The data that wouldn't have to be stored would be (8 bits for the GeoType, 64 bits for the index of the node/way/relation) ~100GB on a planet file.
Then all that needs to be stored would be an optional spatial_index on each Node, Way, and Relation, 64 bits.
To allow for reordering nodes, ways, relations I would use RocksDB during the compilation process, since RocksDB allows iterating all key values by a sorted key. This would allow for the data to never be held in memory, but still be sorted.
That sounds like a good idea. You might not even need those extra 64 bit for nodes, as the spatial index of a node is (most likely) just the morton code of its coordinates, and could be computed on-the-fly?
Yeah, That makes sense. Since we have the latitude and longitude, we can calculate the index on the fly.
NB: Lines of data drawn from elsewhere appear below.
import Summits.QuantumAdvantage.QuantumAdvantage.Theorems.OddPrimeWalkSignWalkFloor
import Summits.QuantumAdvantage.AdviceFreeQNC0.HiddenCoinsReduction

/-!
# OddPrimeWalk — the BOUNDED-JUNTA RUNG at `p = 5` (item stmt-QuantumAdvantage-24271 `BoundedJuntaRungFive`)

Cell qa-qnc0, route OddPrimeWalk (planner qa-qnc0-p2 g32, ROUND-32 §3bis / PROOF-BB: `BlindBitsAsymptotic`).  Prover qn-prover-3 g20.

THEOREM `oddPrimeWalk_boundedJuntaRungFive` (the route file's signature, verbatim): a u-walk strategy all of whose cuts read
at most `q` fixed input bits (any positions, any tables, any charge) wins on at most `θ·2ⁿ` inputs, for every `θ > 2/3` and
`n ≥ n₀(q, θ)`.  Equivalently: the blind-bits constants `θ_k` (`1, 1, 7/8, 3/4, 23/32, 11/16, …`) tend to `2/3`.

PROOF = the tree's hidden-coins fibre reduction + the sign-walk floor:
* `hiddenCoinsReduction` (AdviceFreeQNC0/HiddenCoinsReduction, planner p2 g20 / prover g10): a bound `k` for the free-phase
  oblivious game `G_m` on `m` hidden coins (`FreePhase.Bound m k`) bounds every `(n − m)`-junta strategy by `(k/2^m)·2ⁿ`;
* `freePhase_card_win_le`: in `G_m`, `(−1)^{WIN(x)} = Π_{j active} (2[V_j(x) = a_j] − 1)` with `V_j = |x| + |x_{<j}|` (mod 3)
  (`prod_sign_eq`, one optional phase per position), so `2·#WIN = 2^m − Σ_x Π_j(…) ≤ 2^m + (1/3 + ε)·2^m` by the SIGN-WALK FLOOR
  `oddPrimeWalk_signWalkFloorThree` (item 24332, `OddPrimeWalkSignWalkFloor`); i.e. `#WIN ≤ (2/3 + ε/2)·2^m` for `m ≥ m₀(ε)`.
Assembly: `m := m₀(2(θ − 2/3))`, `n₀ := q + m`, `k := ⌊θ·2^m⌋`.
WHAT THIS IS NOT: the column-resolution rung (24278) / multi-counter rung (24257) need the mod-5 twist bounds on top; (R₁) untouched.
-/

namespace Summit.QuantumAdvantage.AdviceFreeQNC0.SignWalk

open Finset

/-- Active positions of a free-phase strategy. -/
def phA (m : ℕ) (φ : Fin (m + 1) → Option (ZMod 3)) : Finset (Fin (m + 1)) := univ.filter fun j => (φ j).isSome

/-- Targets of a free-phase strategy (arbitrary on inactive positions). -/
def phX (m : ℕ) (φ : Fin (m + 1) → Option (ZMod 3)) : Fin (m + 1) → ZMod 3 := fun j => (φ j).getD 0

/-- The walk value of the free-phase game in the sign-walk vocabulary: `V_j = z_j + z_m`. -/
theorem V_eq (m : ℕ) (x : Fin m → Bool) (j : Fin (m + 1)) : FreePhase.V m x j = pre m x j.val + wtZ m x := by
  unfold FreePhase.V pre wtZ
  rw [add_comm]
  congr 3
  ext i
  simp only [mem_filter, mem_univ, true_and]
  exact And.comm

/-- The sign of one position: `−1` iff it is live. -/
theorem sign_live (m : ℕ) (φ : Fin (m + 1) → Option (ZMod 3)) (x : Fin m → Bool) (j : Fin (m + 1)) :
    (if FreePhase.live m φ x j = true then (-1 : ℝ) else 1)
      = if j ∈ phA m φ then (if pre m x j.val + wtZ m x = phX m φ j then 1 else -1) else 1 := by
  rw [← V_eq]
  unfold FreePhase.live phA phX
  cases hφ : φ j with
  | none => simp [hφ]
  | some a =>
    simp only [hφ, mem_filter, mem_univ, true_and, Option.isSome_some, if_true, Option.getD_some, decide_eq_true_eq]
    by_cases h : FreePhase.V m x j = a <;> simp [h]

/-- `(−1)^{WIN(x)} = Π_{j active} (2[V_j = a_j] − 1)`, as the indicator identity `[WIN] = (1 − Π)/2`. -/
theorem win_indicator (m : ℕ) (φ : Fin (m + 1) → Option (ZMod 3)) (x : Fin m → Bool) :
    (if FreePhase.win m φ x = true then (1 : ℝ) else 0)
      = (1 - ∏ j ∈ phA m φ, (if pre m x j.val + wtZ m x = phX m φ j then (1 : ℝ) else -1)) / 2 := by
  have hprod : ∏ j ∈ phA m φ, (if pre m x j.val + wtZ m x = phX m φ j then (1 : ℝ) else -1)
      = ∏ j : Fin (m + 1), (if FreePhase.live m φ x j = true then (-1 : ℝ) else 1) := by
    simp_rw [sign_live]
    rw [prod_ite_mem, univ_inter]
  rw [hprod, prod_ite, prod_const_one, mul_one, prod_const]
  unfold FreePhase.win
  set L := (univ.filter fun j : Fin (m + 1) => FreePhase.live m φ x j = true).card with hL
  rcases Nat.even_or_odd L with he | ho
  · rw [he.neg_one_pow]
    have : ¬ (L % 2 = 1) := by rw [Nat.even_iff] at he; omega
    simp [this]
  · rw [ho.neg_one_pow]
    have : L % 2 = 1 := Nat.odd_iff.mp ho
    simp [this]

/-- **Free-phase game value → 2/3**: for every `ε > 0` and `m ≥ m₀(ε)`, every free-phase strategy on `m` hidden coins wins on at
most `(2/3 + ε)·2^m` coin patterns. -/
theorem freePhase_card_win_le (ε : ℝ) (hε : 0 < ε) : ∃ m₀ : ℕ, ∀ m ≥ m₀, ∀ φ : Fin (m + 1) → Option (ZMod 3),
    ((univ.filter fun x : Fin m → Bool => FreePhase.win m φ x = true).card : ℝ) ≤ (2 / 3 + ε) * (2 : ℝ) ^ m := by
  obtain ⟨k₀, hk₀⟩ := Summit.QuantumAdvantage.QuantumAdvantage.Theorems.oddPrimeWalk_signWalkFloorThree (2 * ε) (by linarith)
  refine ⟨k₀, fun m hm φ => ?_⟩
  have hfloor := hk₀ m hm (phA m φ) (phX m φ)
  change -(1 / 3 + 2 * ε) * (2 : ℝ) ^ m ≤ ∑ x : Fin m → Bool, ∏ j ∈ phA m φ,
    (if pre m x j.val + wtZ m x = phX m φ j then (1 : ℝ) else -1) at hfloor
  have hcard : ((univ.filter fun x : Fin m → Bool => FreePhase.win m φ x = true).card : ℝ)
      = ∑ x : Fin m → Bool, (if FreePhase.win m φ x = true then (1 : ℝ) else 0) := by
    rw [natCast_card_filter]
  rw [hcard]
  simp_rw [win_indicator]
  rw [← sum_div, sum_sub_distrib, sum_const, card_univ, Fintype.card_fun, Fintype.card_bool, Fintype.card_fin]
  simp only [nsmul_eq_mul, mul_one]
  push_cast
  linarith

/-- The natural-number form consumed by the hidden-coins reduction: `FreePhase.Bound m ⌊θ·2^m⌋` for `m ≥ m₀(θ)`. -/
theorem freePhase_bound (θ : ℝ) (hθ : 2 / 3 < θ) : ∃ m₀ : ℕ, ∀ m ≥ m₀, FreePhase.Bound m ⌊θ * (2 : ℝ) ^ m⌋₊ := by
  obtain ⟨m₀, hm₀⟩ := freePhase_card_win_le (θ - 2 / 3) (by linarith)
  refine ⟨m₀, fun m hm φ => ?_⟩
  apply Nat.le_floor
  have h := hm₀ m hm φ
  have e : 2 / 3 + (θ - 2 / 3) = θ := by ring
  rw [e] at h
  exact h

end Summit.QuantumAdvantage.AdviceFreeQNC0.SignWalk

namespace Summit.QuantumAdvantage.QuantumAdvantage.Theorems

open Finset Summit.QuantumAdvantage.AdviceFreeQNC0 Summit.QuantumAdvantage.AdviceFreeQNC0.SignWalk

set_option linter.dupNamespace false in
/-- **BOUNDED-JUNTA RUNG at `p = 5`** (item stmt-QuantumAdvantage-24271 `BoundedJuntaRungFive`, route OddPrimeWalk, the route
file's signature verbatim): a strategy all of whose cuts depend on at most `q` fixed input bits wins the u-walk game on at most
`θ·2ⁿ` inputs for every `θ > 2/3`, `n ≥ n₀(q, θ)`. -/
theorem oddPrimeWalk_boundedJuntaRungFive :
    ∀ q : ℕ, ∀ θ : ℝ, 2 / 3 < θ → ∃ n₀ : ℕ, ∀ n ≥ n₀, ∀ c : ℕ, ∀ Q : Finset (Fin n), Q.card ≤ q → ∀ y : Fin (n + 1) → (Fin n → Bool) → Bool, (∀ g u u', (∀ i ∈ Q, u i = u' i) → y g u = y g u') → ((Finset.univ.filter fun u : Fin n → Bool => Summit.QuantumAdvantage.AdviceFreeQNC0.ringWinU c y u = true).card : ℝ) ≤ θ * (2 : ℝ) ^ n := by
  intro q θ hθ
  obtain ⟨m₀, hm₀⟩ := freePhase_bound θ hθ
  refine ⟨q + m₀, fun n hn c Q hQ y hy => ?_⟩
  have hred := hiddenCoinsReduction m₀ _ (hm₀ m₀ le_rfl) n c Q (by omega) y hy
  refine hred.trans (mul_le_mul_of_nonneg_right ?_ (by positivity))
  rw [div_le_iff₀ (by positivity)]
  exact Nat.floor_le (by positivity)

end Summit.QuantumAdvantage.QuantumAdvantage.Theorems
I thought to add a spatial index to osmflat-rs, and have it partially implemented here (https://github.com/boxdot/osmflat-rs/compare/master...boydjohnson:osmflat-rs:feature/geospatial-archive). It is implemented for Nodes and Ways, but not relations.
The index is this implementation (https://docs.rs/space-time/latest/space_time/xzorder/xz2_sfc/struct.XZ2SFC.html).
It allows for indexing Nodes, Ways, and Relations with the same curve, based on bounding box.
Aside from asking if you would consider a PR, I was wondering if there would be crates.io releases in the future for osmflat and osmflatc?
Best regards.